What you will do: Some entries follow. Reproduce exactly the lines starting at the one with "three bounds, giving" and stopping after the one with "with Lemma 5".

Saved entries:
---*---

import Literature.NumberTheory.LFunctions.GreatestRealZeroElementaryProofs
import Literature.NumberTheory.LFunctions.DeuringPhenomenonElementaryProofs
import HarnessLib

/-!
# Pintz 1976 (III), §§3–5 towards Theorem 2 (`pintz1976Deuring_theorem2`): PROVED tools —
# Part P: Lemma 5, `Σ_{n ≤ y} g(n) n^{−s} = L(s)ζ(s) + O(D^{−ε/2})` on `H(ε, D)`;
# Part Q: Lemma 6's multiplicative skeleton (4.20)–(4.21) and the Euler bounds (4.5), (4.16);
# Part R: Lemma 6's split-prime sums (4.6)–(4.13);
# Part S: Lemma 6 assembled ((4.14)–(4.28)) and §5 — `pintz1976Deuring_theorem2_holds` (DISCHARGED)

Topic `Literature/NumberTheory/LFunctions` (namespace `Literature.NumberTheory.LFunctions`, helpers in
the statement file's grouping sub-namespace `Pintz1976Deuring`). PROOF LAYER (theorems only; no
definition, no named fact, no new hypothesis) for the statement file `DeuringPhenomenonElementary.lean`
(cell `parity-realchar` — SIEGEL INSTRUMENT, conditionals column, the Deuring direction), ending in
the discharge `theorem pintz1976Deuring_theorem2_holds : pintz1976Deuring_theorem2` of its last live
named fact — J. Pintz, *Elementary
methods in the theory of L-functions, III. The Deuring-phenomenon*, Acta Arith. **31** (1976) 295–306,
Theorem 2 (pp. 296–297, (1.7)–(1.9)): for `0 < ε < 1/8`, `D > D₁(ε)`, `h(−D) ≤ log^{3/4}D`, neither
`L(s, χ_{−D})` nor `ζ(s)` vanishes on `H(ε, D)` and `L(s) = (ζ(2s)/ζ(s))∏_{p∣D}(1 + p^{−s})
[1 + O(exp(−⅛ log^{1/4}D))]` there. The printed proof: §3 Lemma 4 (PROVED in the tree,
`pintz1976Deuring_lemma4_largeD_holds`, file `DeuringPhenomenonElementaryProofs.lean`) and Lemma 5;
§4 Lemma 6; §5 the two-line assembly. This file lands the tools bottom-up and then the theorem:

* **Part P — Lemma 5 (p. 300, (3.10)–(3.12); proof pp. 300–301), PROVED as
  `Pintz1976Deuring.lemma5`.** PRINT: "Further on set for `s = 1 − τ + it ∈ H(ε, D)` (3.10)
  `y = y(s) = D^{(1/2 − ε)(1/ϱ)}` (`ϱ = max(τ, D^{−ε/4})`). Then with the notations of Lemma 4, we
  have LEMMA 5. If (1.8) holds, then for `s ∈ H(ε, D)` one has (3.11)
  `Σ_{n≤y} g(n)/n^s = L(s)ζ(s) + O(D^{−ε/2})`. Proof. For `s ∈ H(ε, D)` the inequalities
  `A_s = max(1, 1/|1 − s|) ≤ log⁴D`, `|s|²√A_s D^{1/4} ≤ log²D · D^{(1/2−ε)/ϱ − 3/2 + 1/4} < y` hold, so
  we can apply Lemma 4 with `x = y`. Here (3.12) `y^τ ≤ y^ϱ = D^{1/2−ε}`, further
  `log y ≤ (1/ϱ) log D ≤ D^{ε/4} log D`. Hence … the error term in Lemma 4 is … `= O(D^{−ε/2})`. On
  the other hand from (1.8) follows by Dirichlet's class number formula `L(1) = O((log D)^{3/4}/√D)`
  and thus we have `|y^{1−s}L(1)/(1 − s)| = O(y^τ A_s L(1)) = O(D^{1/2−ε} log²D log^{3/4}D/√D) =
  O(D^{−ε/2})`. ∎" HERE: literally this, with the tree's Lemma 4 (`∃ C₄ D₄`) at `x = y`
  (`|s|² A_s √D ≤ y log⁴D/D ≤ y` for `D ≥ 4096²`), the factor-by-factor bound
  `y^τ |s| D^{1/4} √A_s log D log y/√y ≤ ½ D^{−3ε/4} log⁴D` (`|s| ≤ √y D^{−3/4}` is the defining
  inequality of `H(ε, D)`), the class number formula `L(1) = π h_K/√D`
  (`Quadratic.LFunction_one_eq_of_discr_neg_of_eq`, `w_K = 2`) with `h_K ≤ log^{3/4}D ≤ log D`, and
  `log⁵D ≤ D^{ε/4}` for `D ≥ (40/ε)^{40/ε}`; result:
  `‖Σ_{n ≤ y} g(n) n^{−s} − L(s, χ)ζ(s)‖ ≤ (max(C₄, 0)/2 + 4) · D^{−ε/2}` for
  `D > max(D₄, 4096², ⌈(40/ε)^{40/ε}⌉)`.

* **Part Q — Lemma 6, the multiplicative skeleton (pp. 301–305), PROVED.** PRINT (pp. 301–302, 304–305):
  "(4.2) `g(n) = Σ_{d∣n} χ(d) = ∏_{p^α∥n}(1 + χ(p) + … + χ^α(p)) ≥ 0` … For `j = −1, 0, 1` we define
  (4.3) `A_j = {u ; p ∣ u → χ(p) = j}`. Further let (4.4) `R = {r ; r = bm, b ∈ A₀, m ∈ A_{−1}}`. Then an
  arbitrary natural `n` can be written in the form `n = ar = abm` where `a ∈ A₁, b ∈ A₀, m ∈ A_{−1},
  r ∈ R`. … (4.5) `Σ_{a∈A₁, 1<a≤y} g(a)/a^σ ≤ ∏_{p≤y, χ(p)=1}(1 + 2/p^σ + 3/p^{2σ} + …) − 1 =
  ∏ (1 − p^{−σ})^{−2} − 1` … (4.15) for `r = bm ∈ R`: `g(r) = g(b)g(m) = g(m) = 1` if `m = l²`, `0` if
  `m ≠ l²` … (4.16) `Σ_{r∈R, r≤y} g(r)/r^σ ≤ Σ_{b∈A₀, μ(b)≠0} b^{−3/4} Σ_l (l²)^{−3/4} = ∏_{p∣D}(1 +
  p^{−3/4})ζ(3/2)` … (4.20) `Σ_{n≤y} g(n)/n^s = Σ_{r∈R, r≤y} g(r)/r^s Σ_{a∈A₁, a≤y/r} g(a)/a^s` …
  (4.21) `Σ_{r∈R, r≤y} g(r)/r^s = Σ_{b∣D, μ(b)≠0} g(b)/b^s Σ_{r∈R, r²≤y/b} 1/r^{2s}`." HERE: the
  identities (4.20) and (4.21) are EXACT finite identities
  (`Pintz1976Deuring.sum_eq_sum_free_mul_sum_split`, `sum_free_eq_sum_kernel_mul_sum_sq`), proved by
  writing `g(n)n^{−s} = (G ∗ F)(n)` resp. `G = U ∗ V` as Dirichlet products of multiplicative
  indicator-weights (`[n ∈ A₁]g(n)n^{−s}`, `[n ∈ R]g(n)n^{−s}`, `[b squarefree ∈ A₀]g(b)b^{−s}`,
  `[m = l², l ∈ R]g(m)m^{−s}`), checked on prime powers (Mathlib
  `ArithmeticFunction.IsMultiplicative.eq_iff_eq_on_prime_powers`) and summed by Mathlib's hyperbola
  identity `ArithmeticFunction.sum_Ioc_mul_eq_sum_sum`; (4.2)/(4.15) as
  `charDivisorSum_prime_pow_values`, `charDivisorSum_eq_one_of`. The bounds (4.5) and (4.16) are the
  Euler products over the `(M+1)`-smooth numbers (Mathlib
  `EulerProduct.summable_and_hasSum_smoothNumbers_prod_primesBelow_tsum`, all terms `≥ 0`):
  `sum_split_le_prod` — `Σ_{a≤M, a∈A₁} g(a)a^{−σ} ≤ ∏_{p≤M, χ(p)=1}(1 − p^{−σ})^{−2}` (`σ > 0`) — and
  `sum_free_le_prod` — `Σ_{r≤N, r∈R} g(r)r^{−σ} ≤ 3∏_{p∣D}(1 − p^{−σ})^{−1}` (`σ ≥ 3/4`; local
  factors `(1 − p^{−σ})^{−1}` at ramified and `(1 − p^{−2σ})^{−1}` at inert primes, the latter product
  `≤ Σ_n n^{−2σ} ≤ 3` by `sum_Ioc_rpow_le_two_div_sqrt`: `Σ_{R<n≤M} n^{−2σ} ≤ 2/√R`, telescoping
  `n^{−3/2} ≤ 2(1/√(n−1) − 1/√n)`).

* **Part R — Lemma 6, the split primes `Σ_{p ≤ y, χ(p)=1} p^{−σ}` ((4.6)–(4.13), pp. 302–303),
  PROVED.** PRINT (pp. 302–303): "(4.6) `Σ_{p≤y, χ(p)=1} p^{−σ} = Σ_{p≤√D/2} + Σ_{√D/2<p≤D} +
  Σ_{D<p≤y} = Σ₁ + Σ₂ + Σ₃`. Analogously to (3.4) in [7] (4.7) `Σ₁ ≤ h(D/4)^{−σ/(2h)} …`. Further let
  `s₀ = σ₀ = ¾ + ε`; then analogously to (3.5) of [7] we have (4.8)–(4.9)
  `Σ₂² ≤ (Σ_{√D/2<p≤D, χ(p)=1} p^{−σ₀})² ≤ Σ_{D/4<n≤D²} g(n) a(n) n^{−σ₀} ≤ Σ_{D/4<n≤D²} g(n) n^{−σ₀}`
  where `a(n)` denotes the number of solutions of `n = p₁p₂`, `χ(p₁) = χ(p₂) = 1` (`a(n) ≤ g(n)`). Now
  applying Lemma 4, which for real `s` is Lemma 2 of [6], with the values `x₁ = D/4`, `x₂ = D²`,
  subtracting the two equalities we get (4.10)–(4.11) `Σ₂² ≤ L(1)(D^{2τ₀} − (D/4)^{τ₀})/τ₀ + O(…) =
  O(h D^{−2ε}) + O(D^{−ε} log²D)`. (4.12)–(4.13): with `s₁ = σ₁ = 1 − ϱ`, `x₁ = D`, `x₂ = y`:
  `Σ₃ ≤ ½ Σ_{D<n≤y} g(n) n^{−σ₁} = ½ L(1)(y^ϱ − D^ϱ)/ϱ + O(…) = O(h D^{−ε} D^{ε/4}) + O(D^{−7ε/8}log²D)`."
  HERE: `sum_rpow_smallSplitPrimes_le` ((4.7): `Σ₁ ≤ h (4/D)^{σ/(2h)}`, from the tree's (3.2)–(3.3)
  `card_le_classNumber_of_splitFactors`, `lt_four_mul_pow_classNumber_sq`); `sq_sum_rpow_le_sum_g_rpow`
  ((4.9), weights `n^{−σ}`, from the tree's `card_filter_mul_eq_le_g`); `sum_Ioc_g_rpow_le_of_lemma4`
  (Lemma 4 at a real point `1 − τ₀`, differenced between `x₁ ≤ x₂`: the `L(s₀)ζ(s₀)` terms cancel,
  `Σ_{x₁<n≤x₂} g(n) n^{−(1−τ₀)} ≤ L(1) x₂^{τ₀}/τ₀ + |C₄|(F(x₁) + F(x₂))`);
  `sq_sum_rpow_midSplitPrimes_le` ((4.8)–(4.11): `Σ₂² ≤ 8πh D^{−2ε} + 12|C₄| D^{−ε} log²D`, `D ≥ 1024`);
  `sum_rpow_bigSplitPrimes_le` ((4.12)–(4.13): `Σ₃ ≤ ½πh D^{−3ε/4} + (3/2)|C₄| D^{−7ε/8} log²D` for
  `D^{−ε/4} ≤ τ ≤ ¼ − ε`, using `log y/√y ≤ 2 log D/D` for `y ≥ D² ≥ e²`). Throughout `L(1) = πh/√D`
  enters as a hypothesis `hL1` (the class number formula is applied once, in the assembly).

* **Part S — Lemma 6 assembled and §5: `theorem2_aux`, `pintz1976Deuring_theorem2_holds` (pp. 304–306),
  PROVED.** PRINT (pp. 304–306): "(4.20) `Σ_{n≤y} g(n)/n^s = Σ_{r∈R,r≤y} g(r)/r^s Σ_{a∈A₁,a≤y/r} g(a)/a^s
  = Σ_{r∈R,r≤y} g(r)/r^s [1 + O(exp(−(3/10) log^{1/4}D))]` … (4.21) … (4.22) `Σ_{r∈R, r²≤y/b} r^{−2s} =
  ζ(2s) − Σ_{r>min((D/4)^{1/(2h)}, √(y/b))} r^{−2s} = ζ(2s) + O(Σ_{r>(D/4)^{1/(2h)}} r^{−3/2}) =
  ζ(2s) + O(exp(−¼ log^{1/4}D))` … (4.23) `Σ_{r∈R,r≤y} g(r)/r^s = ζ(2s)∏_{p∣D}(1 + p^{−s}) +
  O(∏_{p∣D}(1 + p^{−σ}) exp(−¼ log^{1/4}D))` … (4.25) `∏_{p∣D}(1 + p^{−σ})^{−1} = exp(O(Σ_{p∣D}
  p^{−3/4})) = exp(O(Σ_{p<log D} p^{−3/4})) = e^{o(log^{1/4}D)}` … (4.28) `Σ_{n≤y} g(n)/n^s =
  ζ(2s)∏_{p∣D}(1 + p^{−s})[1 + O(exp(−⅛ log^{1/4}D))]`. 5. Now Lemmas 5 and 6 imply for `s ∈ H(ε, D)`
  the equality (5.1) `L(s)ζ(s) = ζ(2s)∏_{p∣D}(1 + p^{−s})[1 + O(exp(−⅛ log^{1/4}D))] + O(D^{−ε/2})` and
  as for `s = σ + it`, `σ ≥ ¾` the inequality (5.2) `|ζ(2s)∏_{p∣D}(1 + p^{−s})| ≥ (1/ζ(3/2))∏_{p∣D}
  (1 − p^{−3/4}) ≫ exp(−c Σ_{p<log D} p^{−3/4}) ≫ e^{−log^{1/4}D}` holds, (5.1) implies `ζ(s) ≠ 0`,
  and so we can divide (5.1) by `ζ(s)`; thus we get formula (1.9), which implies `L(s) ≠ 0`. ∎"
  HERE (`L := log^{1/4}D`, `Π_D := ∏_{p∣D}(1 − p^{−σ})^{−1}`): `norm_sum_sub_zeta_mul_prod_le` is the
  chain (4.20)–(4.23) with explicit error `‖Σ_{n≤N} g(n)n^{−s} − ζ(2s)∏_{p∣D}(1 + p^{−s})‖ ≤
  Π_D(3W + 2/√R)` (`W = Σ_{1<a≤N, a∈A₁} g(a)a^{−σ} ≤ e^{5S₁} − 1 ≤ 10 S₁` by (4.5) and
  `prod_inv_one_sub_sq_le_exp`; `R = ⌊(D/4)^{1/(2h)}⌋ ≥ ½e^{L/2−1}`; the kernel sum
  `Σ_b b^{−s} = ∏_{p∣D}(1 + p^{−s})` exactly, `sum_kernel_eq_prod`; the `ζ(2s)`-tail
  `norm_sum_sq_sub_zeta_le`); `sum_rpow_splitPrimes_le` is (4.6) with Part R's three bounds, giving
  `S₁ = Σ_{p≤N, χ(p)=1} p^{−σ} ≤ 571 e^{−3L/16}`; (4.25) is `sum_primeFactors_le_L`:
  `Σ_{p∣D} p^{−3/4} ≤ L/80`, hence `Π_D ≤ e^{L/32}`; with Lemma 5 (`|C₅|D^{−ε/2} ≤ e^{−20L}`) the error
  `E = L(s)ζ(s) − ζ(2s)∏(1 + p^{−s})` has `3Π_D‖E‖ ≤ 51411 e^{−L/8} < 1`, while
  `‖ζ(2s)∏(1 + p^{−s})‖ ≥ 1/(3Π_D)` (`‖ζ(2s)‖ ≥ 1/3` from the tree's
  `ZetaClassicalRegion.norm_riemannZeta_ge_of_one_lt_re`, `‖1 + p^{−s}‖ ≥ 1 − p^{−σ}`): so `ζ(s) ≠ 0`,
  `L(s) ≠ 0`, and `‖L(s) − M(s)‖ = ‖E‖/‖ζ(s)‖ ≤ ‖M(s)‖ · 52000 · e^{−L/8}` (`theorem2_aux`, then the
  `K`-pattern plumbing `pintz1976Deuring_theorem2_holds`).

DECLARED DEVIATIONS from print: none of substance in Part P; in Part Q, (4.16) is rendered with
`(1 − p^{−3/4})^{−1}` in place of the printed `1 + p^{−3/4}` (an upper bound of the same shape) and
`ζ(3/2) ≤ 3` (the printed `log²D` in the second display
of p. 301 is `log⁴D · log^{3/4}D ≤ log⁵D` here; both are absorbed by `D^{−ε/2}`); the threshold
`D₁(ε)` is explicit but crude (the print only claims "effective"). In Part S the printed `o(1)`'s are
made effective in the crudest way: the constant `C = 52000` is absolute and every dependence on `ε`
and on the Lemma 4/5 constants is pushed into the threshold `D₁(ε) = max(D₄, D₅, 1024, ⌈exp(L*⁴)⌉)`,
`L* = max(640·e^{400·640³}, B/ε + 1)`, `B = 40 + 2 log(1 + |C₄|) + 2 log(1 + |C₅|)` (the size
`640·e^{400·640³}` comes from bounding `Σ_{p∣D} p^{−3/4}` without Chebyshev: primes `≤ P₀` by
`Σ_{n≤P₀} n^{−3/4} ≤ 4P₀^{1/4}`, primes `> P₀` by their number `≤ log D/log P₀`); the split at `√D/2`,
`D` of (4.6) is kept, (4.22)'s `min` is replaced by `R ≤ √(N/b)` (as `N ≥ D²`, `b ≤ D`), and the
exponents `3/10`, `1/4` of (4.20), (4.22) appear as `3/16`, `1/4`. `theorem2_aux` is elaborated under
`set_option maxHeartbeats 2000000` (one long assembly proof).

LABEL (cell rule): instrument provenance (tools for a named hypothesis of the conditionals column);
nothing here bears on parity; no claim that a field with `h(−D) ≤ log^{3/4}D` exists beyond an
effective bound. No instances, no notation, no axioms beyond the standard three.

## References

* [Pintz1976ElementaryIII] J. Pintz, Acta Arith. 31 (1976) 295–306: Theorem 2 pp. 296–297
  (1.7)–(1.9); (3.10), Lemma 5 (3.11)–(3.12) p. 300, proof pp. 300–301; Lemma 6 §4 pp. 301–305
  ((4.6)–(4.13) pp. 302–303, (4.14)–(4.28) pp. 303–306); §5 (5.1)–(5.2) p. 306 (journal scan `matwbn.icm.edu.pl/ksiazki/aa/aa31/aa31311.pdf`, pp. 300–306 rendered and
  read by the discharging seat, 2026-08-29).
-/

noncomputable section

---*---

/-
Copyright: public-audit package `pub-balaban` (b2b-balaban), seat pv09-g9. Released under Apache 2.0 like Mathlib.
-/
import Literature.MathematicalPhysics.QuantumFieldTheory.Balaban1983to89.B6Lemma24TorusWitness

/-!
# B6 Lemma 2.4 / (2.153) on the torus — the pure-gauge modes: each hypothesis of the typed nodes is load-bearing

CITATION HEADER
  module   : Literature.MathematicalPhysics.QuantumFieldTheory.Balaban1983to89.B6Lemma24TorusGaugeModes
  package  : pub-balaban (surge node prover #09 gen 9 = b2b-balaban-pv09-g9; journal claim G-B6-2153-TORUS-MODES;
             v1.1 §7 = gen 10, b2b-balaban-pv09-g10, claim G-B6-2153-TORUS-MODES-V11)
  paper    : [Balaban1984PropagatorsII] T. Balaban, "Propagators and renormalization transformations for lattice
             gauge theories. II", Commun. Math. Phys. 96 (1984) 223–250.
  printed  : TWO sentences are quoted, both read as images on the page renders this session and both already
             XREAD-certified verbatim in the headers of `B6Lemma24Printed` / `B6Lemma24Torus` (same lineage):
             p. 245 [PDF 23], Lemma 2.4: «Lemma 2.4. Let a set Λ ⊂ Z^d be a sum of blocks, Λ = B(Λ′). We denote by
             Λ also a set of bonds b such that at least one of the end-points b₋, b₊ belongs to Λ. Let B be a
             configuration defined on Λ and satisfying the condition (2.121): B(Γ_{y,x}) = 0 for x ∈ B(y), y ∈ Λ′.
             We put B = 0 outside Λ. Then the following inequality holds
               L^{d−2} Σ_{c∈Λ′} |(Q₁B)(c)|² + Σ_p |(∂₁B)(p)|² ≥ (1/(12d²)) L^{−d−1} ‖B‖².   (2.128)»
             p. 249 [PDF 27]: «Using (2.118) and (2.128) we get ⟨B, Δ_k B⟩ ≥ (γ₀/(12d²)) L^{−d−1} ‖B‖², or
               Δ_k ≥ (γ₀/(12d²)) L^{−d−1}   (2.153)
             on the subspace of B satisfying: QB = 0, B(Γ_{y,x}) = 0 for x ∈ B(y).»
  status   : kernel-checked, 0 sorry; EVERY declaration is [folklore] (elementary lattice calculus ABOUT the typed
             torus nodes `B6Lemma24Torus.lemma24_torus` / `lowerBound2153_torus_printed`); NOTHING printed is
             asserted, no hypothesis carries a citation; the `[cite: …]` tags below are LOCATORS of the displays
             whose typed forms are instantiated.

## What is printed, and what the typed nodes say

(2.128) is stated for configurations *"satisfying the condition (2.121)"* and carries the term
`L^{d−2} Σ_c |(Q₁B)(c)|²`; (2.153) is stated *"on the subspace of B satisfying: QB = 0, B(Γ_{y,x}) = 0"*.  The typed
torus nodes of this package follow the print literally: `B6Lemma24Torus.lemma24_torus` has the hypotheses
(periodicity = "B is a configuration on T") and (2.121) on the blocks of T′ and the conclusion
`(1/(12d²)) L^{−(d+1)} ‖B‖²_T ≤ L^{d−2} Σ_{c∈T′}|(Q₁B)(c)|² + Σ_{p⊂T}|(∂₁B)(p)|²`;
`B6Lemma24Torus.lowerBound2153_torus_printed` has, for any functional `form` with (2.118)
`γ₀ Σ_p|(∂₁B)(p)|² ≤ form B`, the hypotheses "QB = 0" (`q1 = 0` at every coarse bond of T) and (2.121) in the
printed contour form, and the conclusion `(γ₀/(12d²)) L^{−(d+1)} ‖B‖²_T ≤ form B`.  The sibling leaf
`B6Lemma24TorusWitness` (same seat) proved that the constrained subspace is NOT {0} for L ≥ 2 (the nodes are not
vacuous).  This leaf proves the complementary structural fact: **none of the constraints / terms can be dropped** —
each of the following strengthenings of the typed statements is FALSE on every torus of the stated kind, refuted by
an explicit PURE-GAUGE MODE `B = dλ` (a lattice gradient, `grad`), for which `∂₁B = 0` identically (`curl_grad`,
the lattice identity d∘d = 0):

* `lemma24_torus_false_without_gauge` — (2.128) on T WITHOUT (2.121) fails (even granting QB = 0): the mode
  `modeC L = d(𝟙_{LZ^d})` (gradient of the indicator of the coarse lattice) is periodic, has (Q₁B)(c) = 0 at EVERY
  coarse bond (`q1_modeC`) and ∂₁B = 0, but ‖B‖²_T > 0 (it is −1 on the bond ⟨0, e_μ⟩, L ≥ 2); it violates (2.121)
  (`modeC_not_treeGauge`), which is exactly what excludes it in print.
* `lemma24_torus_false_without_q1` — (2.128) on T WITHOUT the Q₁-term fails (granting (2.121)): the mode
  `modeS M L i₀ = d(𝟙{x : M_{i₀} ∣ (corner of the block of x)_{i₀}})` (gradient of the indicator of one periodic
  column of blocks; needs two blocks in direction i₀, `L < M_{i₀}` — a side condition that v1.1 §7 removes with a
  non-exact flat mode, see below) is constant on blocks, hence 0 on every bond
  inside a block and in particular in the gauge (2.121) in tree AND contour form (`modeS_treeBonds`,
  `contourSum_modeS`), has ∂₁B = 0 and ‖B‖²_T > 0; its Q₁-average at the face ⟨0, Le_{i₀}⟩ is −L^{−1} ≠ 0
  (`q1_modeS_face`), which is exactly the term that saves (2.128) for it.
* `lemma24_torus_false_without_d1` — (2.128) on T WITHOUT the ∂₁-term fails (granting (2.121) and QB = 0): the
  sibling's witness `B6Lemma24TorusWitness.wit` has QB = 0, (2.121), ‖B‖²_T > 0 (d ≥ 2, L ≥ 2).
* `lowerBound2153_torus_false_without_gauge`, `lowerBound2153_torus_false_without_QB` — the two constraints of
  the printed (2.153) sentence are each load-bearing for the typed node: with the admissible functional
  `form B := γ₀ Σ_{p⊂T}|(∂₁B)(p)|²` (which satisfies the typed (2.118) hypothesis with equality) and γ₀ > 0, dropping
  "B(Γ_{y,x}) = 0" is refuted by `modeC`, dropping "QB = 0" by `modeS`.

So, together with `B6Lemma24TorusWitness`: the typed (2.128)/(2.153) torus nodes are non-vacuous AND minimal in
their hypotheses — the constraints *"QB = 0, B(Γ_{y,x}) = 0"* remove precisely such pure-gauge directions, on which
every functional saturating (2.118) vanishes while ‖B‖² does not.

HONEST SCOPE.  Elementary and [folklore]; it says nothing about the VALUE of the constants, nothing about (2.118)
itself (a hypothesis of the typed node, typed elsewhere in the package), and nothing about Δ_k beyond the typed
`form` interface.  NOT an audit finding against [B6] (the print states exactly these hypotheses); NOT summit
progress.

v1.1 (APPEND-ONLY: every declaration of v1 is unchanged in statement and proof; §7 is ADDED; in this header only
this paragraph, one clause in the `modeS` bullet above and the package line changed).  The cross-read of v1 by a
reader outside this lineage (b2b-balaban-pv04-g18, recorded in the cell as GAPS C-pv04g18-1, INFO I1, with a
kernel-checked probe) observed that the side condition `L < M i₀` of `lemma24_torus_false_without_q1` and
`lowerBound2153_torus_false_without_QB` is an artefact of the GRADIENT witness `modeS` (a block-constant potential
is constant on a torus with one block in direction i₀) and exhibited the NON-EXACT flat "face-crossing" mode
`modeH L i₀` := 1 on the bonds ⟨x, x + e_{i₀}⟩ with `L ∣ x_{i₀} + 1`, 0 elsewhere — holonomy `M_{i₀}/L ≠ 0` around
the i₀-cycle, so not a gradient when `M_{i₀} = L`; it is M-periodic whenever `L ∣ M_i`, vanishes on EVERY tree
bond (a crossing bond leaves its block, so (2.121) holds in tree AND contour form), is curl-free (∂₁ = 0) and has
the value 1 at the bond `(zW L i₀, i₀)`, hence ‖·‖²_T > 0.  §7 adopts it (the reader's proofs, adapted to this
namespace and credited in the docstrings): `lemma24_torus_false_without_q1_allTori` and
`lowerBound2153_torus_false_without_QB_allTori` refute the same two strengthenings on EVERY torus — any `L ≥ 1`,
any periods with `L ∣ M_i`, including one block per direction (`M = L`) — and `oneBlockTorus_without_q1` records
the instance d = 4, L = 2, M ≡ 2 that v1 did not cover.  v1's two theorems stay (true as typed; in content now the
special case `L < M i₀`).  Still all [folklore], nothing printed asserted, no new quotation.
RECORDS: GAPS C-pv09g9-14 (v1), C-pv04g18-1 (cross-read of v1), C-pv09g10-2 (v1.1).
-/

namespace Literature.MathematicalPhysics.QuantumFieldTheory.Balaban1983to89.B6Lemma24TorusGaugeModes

---*---

Answer:
  `norm_sum_sq_sub_zeta_le`); `sum_rpow_splitPrimes_le` is (4.6) with Part R's three bounds, giving
  `S₁ = Σ_{p≤N, χ(p)=1} p^{−σ} ≤ 571 e^{−3L/16}`; (4.25) is `sum_primeFactors_le_L`:
  `Σ_{p∣D} p^{−3/4} ≤ L/80`, hence `Π_D ≤ e^{L/32}`; with Lemma 5 (`|C₅|D^{−ε/2} ≤ e^{−20L}`) the error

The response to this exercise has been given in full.